Structural Constraints of RAG
However, the Knowledge (Vector Store) created in Dify is tightly bound to Dify itself. You can’t access it directly from external services; it can only be used through Dify workflows.
That means reusability is low unless you build the entire system around Dify. If you need integration with existing systems, you should factor this in.
Plugin Ecosystem and MCP Support

Dify provides a range of data source plugins, supporting integrations with services like Firecrawl, Notion, GitHub, Google Drive, SharePoint, and Confluence.
That said, since Dify is newer, the marketplace is still limited compared to n8n’s 500+ nodes.
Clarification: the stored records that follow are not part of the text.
import Mathlib
import Summits.NavierStokesRegularity.NavierStokesRegularity.Theorems.TypeIQuarterGateScarEnvelopeTypeISatelliteTowerNoExactReturn

/-!
# Satellite tower for crux `ScarEnvelopeTypeI` (stmt-NavierStokesRegularity-23843) — ROUND-46 Part E, E14/E16: ε-RIGIDITY, QUALITATIVE — uniform self-similarity DEFECT FLOORS by compactness (E14 over an interval of scales; E16 ★★★ at ONE near-one scale for ALL rooted A–B objects, NO envelope — the stable fixed-factor form of the tree's near-identity DSS rung; E16″ one scale for all objects)

Module (26c) of the landing form v1.1 (plate l.618–752, 755–808, 872–965): `aestronglyMeasurable_parabolicCylinder_of_continuousOn`; E14a
`pastDss_of_tendsto_defect` (`L³_loc` limits inherit EXACT returns from asymptotically exact returns at one scale); E14 `abTower_selfSimilarityDefect_floor` /
`RootObj.exists_selfSimilarityDefect_floor` (η(M, I, a) > 0 over scales `(a,1)`, scale depending on the object); E15a `hasTypeIDecay_of_tendsto_eLpNorm`
(space–time Type-I envelopes pass to `L³_loc` limits — kept as a tool); E16 ★★★ `abTower_nearOne_defect_floor'` / E16′ `RootObj.nearOne_defect_floor'`
(∃ c₁ = Λ(M,4I) > 1 ∀ c ∈ (1/c₁, 1) ∃ η(M, I, c) > 0: EVERY rooted A–B object at level ≤ I has ‖U_c − U‖_{L³(Q₁)} ≥ η — NO envelope; H4/Z3 `pastDss_factors`
BY NAME replaces Chae–Wolf); E16″ `abTower_selfSimilarityDefect_floor_fixedScale` (E14 with ONE scale for all objects).  NOT landed: E15/E15′
`abTower_nearOne_defect_floor` / `RootObj.nearOne_defect_floor` (plate l.820–871) — by the memo v1.1 they are E16 with an UNUSED envelope hypothesis
(superseded); they stay in the pub plate.  HONEST: η is INEFFECTIVE (contradiction + compactness); a floor at ONE COARSE scale is exactly (θ′)/(υ) and
stays OPEN; classes possibly empty.

PROVENANCE: declaration texts VERBATIM from the HOME artefact of the instrument seat nsreg-p3 g29 (cell `pub/ns-regularity-ideate`):
`round-46/partE46.lean` v1.1 (sha16 `acc8c98b977afd9e`; v1.0 9d6dadbf46a44df3 superseded; ONE section `UniqueContinuation` written against the TREE over the landed
census modules `…SatelliteTowerRootRateDefs/…GallerySeqCompact/…Closure/…EnvelopeStability/…HullCells`; memo `round-46/ROUND-46.md` v1.1 d8300660cdb27bc5),
scored PASS TEXT+LEAN ★★ by referee ref3 g28 (`SCORE-p3-ROUND-46-0828.md` a46a6fe11ecb425f, 22:11:20Z); the author cannot write under `Theorems/`
(`perm.theorems-prover-only`); landed by the prover ns-es-p1 g6 as landing hand of record (director-ns DIRECTOR-NS #237 (3)) following the landing form
ROUND-46.md v1.1 §7 (26a–c) and ref3 F2 («(26b) = E13 only»), split into ≤ 400-line modules, the artefact's `#guard_msgs … #print axioms` certificates not landed.  `--supports stmt-NavierStokesRegularity-23843 --as helper`.

PROVENANCE OF THE INPUTS (ref3 R45-F3): everything here is unconditional ONLY because these Literature-lineage landings are tree theorems (used BY NAME,
not re-derived): Lemarié-Rieusset 2016 Thm 9.12 local space–time analyticity `lemarieRieusset2016_local_analyticity_holds` (through
`Theorems.analyticOnNhd_uncurry_of_oseenMild`, `IsTypeIAncientMild.analyticOnNhd_slice_univ`); KNSS 2009 §4 bounded Oseen-mild uniqueness
`oseenMild_bounded_unique` (through `Theorems.ScenarioCensus.FixedAxis.eq_slice_of_eq_slice`); Tsai 1998 Thm 1 (`IsLerayProfile.exists_eq_const_of_bounded`) +
Fabes–Jones–Rivière (`classical_of_smooth_isMildNSSolutionOn_holds`) through `Theorems.stub_selfSimilarRigidity`; KNSS scaling covariance
`IsTypeIAncientMild.nsRescale`; for E14/E15 the R43 CKN-compactness + persistence theorem `abTower_seqCompact`; for E15 Chae–Wolf 2017 Thm 1.3 through the
tree's `chaeWolf_threshold_le_pastDss_factor` (ROUND-44 Z7).

IN-TREE PRIOR ART (memo v1.1 §0′ ERRATUM, disclosed): the ε = 0 content of E4/E6/E7/E10–E12 and the compactness MECHANISM of E14–E16 already exist for the A–B class in routes RecurrentProfiles/SqueezeCycle (`stub_rlNearIdentityDSS`, H4 `stub_prScalingStabilizer` = ROUND-44 Z3 `pastDss_factors`, `stub_gkWindowIncrementRemoval` + `gk_orbitNeverRests`, `smallHullRemoval`, …); the round's own content is the IDENTITY-THEOREM LOCALISATION (arbitrarily small windows / an open piece of one slice) and the STABLE fixed-scale form E16.

HONEST FRAMING: RIGIDITY AT ε = 0 / qualitative ε-rigidity INSTRUMENT theorems about HYPOTHETICAL Type-I zoom limits (Albritton–Barker objects of the
census of crux `TypeIQuarterGate.ScarEnvelopeTypeI`, item 23843; classes possibly empty).  Movement 0 on anything open: item 23843, route TypeIQuarterGate,
crux 1589 `RecurrentLiouville`, (ρ)/(θ′)/(υ) of ROUND-45, the DSS cells (τ), (κ) at coarse ratio, N0 and Navier–Stokes regularity are all OPEN — NS
regularity is NOT proved here.  No decl of this round is an edge or a proof-of-item (plate audit: orphan 39 / closes 0); η in E14/E15 is INEFFECTIVE
(compactness + contradiction).  Nearest print (memo §6): Masuda 1967 / LR2016 Thm 9.12 (E2), Chae 2007 Cor 1.3 / Thm 1.5 (E6/E7), Chae 2015 Thm 1.2 and
Chae–Wolf 2017 Thms 1.3/1.5 (E14/E15) — KNOWN mechanisms, disclosed; the content is the junction with the 23843 census.
-/

noncomputable section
In many cases, you’ll likely need to implement the required MCP (Model Context Protocol) Server yourself. The ecosystem is growing quickly, but as of now, it’s less mature than n8n.
Operational Considerations
Observability Features
Dify includes basic monitoring capabilities.
In Logs, you can inspect request/response-focused logs.

In the Monitoring Dashboard, it provides baseline metrics such as Total Conversations, Active Users, Token Usage, and Token Output Speed.
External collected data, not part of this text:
/-- **BATCH MEANS ESTIMATE `σ²_f` CONSISTENTLY ALONG THE ENGINE'S JITTERED `SU(N)` HMC, FROM EVERY INITIAL LAW**:
`a b · SE²_BM → σ²_f` in probability as the number of batches `a` and the batch length `b` go to infinity. -/
theorem wilson_uniformJitterHMC_batchMeans_tendstoInMeasure :
    ∃ τ₀ : ℝ, 0 < τ₀ ∧ ∀ (nstep : ℕ) (τ j : ℝ), 1 ≤ nstep → 0 < τ → 0 < j → j ≤ 1 → τ * (1 - j) < τ₀ →
      ∀ (f : GaugeConfig d L (Matrix.specialUnitaryGroup (Fin N) ℂ) → ℝ), Measurable f → ∀ C : ℝ, (∀ U, |f U| ≤ C) →
      ∀ (μ₀ : Measure (GaugeConfig d L (Matrix.specialUnitaryGroup (Fin N) ℂ))) [IsProbabilityMeasure μ₀] (a b' : ℕ → ℕ),
        Tendsto a atTop atTop → Tendsto b' atTop atTop →
        TendstoInMeasure (Kernel.trajMeasure (X := fun _ : ℕ => GaugeConfig d L (Matrix.specialUnitaryGroup (Fin N) ℂ)) μ₀
              (fun t : ℕ => (wilsonJitterHMCL N d L β nstep (uniformJitterLaw τ j)).comap
                (fun h : (i : ↥(Finset.Iic t)) → GaugeConfig d L (Matrix.specialUnitaryGroup (Fin N) ℂ) =>
                  h ⟨t, Finset.mem_Iic.2 le_rfl⟩) (measurable_pi_apply _)))
          (fun (n : ℕ) (x : ℕ → GaugeConfig d L (Matrix.specialUnitaryGroup (Fin N) ℂ)) => ((b' n * a n : ℕ) : ℝ)
            * replicaSEsq (fun j (x : ℕ → GaugeConfig d L (Matrix.specialUnitaryGroup (Fin N) ℂ)) =>
                (∑ i ∈ Finset.range (b' n), f (x (b' n * j + i))) / (b' n)) (a n) x)
          atTop (fun _ => (∫ y, (f y - ∫ z, f z ∂(wilsonMeasure (d := d) (L := L) (fundamentalRep (Fin N)) (β / N))) ^ 2 ∂(wilsonMeasure (d := d) (L := L) (fundamentalRep (Fin N)) (β / N)))
              + 2 * ∑' k, ∫ y, (f y - ∫ z, f z ∂(wilsonMeasure (d := d) (L := L) (fundamentalRep (Fin N)) (β / N)))
                * (Scoring.kop (wilsonJitterHMCL N d L β nstep (uniformJitterLaw τ j)))^[k + 1]
                  (fun y => f y - ∫ z, f z ∂(wilsonMeasure (d := d) (L := L) (fundamentalRep (Fin N)) (β / N))) y ∂(wilsonMeasure (d := d) (L := L) (fundamentalRep (Fin N)) (β / N))) := by
  obtain ⟨τ₀, hτ₀, h⟩ := wilson_uniformJitterHMC_certificate (N := N) (d := d) (L := L) β
  refine ⟨τ₀, hτ₀, fun nstep τ j hn hτ hj hj1 hshort f hf C hC μ₀ _ a b' ha hb' => ?_⟩
  obtain ⟨m, ε', hm, hε0, hε1, hmin⟩ := h nstep τ j hn hτ hj hj1 hshort
  exact Scoring.chain_batchMeans_sigmaHat_tendstoInMeasure_of_nHit
    (wilson_uniformJitterHMC_invariant (N := N) (d := d) (L := L) β nstep τ j)
    (GeneralNCMC.minorised_setwise hmin) hε0 hε1 hm hf hC μ₀ ha hb'

/-- **THE BATCH-MEANS INTERVAL OF A JITTERED-HMC RUN IS ASYMPTOTICALLY EXACT** (`σ²_f > 0`, `a, b → ∞`, any
initial law, `z > 0`): `P_{μ₀}(|√(ab) (f̄_{ab} − π f)| ≤ z σ̂_BM) → (gaussianReal 0 1)[−z, z]`. -/
theorem wilson_uniformJitterHMC_batchMeans_coverage :
    ∃ τ₀ : ℝ, 0 < τ₀ ∧ ∀ (nstep : ℕ) (τ j : ℝ), 1 ≤ nstep → 0 < τ → 0 < j → j ≤ 1 → τ * (1 - j) < τ₀ →
      ∀ (f : GaugeConfig d L (Matrix.specialUnitaryGroup (Fin N) ℂ) → ℝ), Measurable f → ∀ C : ℝ, (∀ U, |f U| ≤ C) →
        0 < (∫ y, (f y - ∫ z, f z ∂(wilsonMeasure (d := d) (L := L) (fundamentalRep (Fin N)) (β / N))) ^ 2 ∂(wilsonMeasure (d := d) (L := L) (fundamentalRep (Fin N)) (β / N)))
              + 2 * ∑' k, ∫ y, (f y - ∫ z, f z ∂(wilsonMeasure (d := d) (L := L) (fundamentalRep (Fin N)) (β / N)))
                * (Scoring.kop (wilsonJitterHMCL N d L β nstep (uniformJitterLaw τ j)))^[k + 1]
                  (fun y => f y - ∫ z, f z ∂(wilsonMeasure (d := d) (L := L) (fundamentalRep (Fin N)) (β / N))) y ∂(wilsonMeasure (d := d) (L := L) (fundamentalRep (Fin N)) (β / N)) →
      ∀ (μ₀ : Measure (GaugeConfig d L (Matrix.specialUnitaryGroup (Fin N) ℂ))) [IsProbabilityMeasure μ₀] (a b' : ℕ → ℕ),
        Tendsto a atTop atTop → Tendsto b' atTop atTop → ∀ z : ℝ, 0 < z →
        Tendsto (fun n : ℕ => (Kernel.trajMeasure (X := fun _ : ℕ => GaugeConfig d L (Matrix.specialUnitaryGroup (Fin N) ℂ)) μ₀
              (fun t : ℕ => (wilsonJitterHMCL N d L β nstep (uniformJitterLaw τ j)).comap
                (fun h : (i : ↥(Finset.Iic t)) → GaugeConfig d L (Matrix.specialUnitaryGroup (Fin N) ℂ) =>
                  h ⟨t, Finset.mem_Iic.2 le_rfl⟩) (measurable_pi_apply _))).real
          {x | |((Real.sqrt ((b' n * a n : ℕ) : ℝ))⁻¹
              * ∑ t ∈ Finset.range (b' n * a n), (f (x t) - ∫ z, f z ∂(wilsonMeasure (d := d) (L := L) (fundamentalRep (Fin N)) (β / N))))
            / Real.sqrt (((b' n * a n : ℕ) : ℝ)
              * replicaSEsq (fun j (x : ℕ → GaugeConfig d L (Matrix.specialUnitaryGroup (Fin N) ℂ)) =>
                  (∑ i ∈ Finset.range (b' n), f (x (b' n * j + i))) / (b' n)) (a n) x)| ≤ z})
          atTop (𝓝 ((gaussianReal 0 1).real (Set.Icc (-z) z))) := by
  obtain ⟨τ₀, hτ₀, h⟩ := wilson_uniformJitterHMC_certificate (N := N) (d := d) (L := L) β
  refine ⟨τ₀, hτ₀, fun nstep τ j hn hτ hj hj1 hshort f hf C hC hσ μ₀ _ a b' ha hb' z hz => ?_⟩
  obtain ⟨m, ε', hm, hε0, hε1, hmin⟩ := h nstep τ j hn hτ hj hj1 hshort
  exact Scoring.doeblinPower_batchMeans_studentized_coverage
    (wilson_uniformJitterHMC_invariant (N := N) (d := d) (L := L) β nstep τ j) hmin hε0 hε1 hm hf hC hσ μ₀ ha hb' hz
It also supports Tracing integrations, including Langfuse, LangSmith, and Opik.

For PoCs or small-scale operations, this is generally sufficient.
Limits for Enterprise Operations
In large enterprise environments, there are some constraints.
From a governance standpoint, if you need policy controls like token budget policies, failure handling and rollback, SLO/SLA-based automation, or sophisticated RBAC, it may not be a great fit.
From an observability standpoint, support is currently lacking for granular metric aggregation at the Agent/Tool level and policy automation based on cost/latency/success rate.
From a scalability standpoint, stability under high concurrency, load balancing, and traffic protection need to be designed and implemented by you in a self-hosted environment.
It’s sufficient for PoC and small-scale operations, but large-scale production environments require additional infrastructure design.
Differences vs. n8n and Make
A direct apples-to-apples comparison between Dify and n8n/Make isn’t quite right—they aim at different goals.
n8n/Make are general-purpose automation platforms, strong at connecting many SaaS apps and automating workflows. They have 500+ nodes and a rich ecosystem.
Dify is specialized for LLM app development, providing native support for RAG, Agents, prompt management, and model routing.
If you need general automation, n8n/Make are better choices. If your goal is building LLM-based AI products, Dify is often more efficient.
Conclusion: The Right Positioning for Dify
Dify is a powerful no-code platform for LLM application development.
Its strengths are clear: high productivity for RAG pipelines, rapid prototyping, multi-model integration, and self-hosting. It’s excellent from idea validation through MVP development.
Its limitations are also clear. Enterprise-grade governance, fine-grained observability, and large-scale traffic handling require additional design and implementation.
It’s best to understand Dify not as an AgentOps replacement, but as an accelerator. A practical strategy is to move faster during PoC and experimentation, then extend into a code-first architecture as needed when transitioning to production.
Key Takeaway
Dify is a powerful tool for building LLM apps quickly—but large-scale operations require additional design.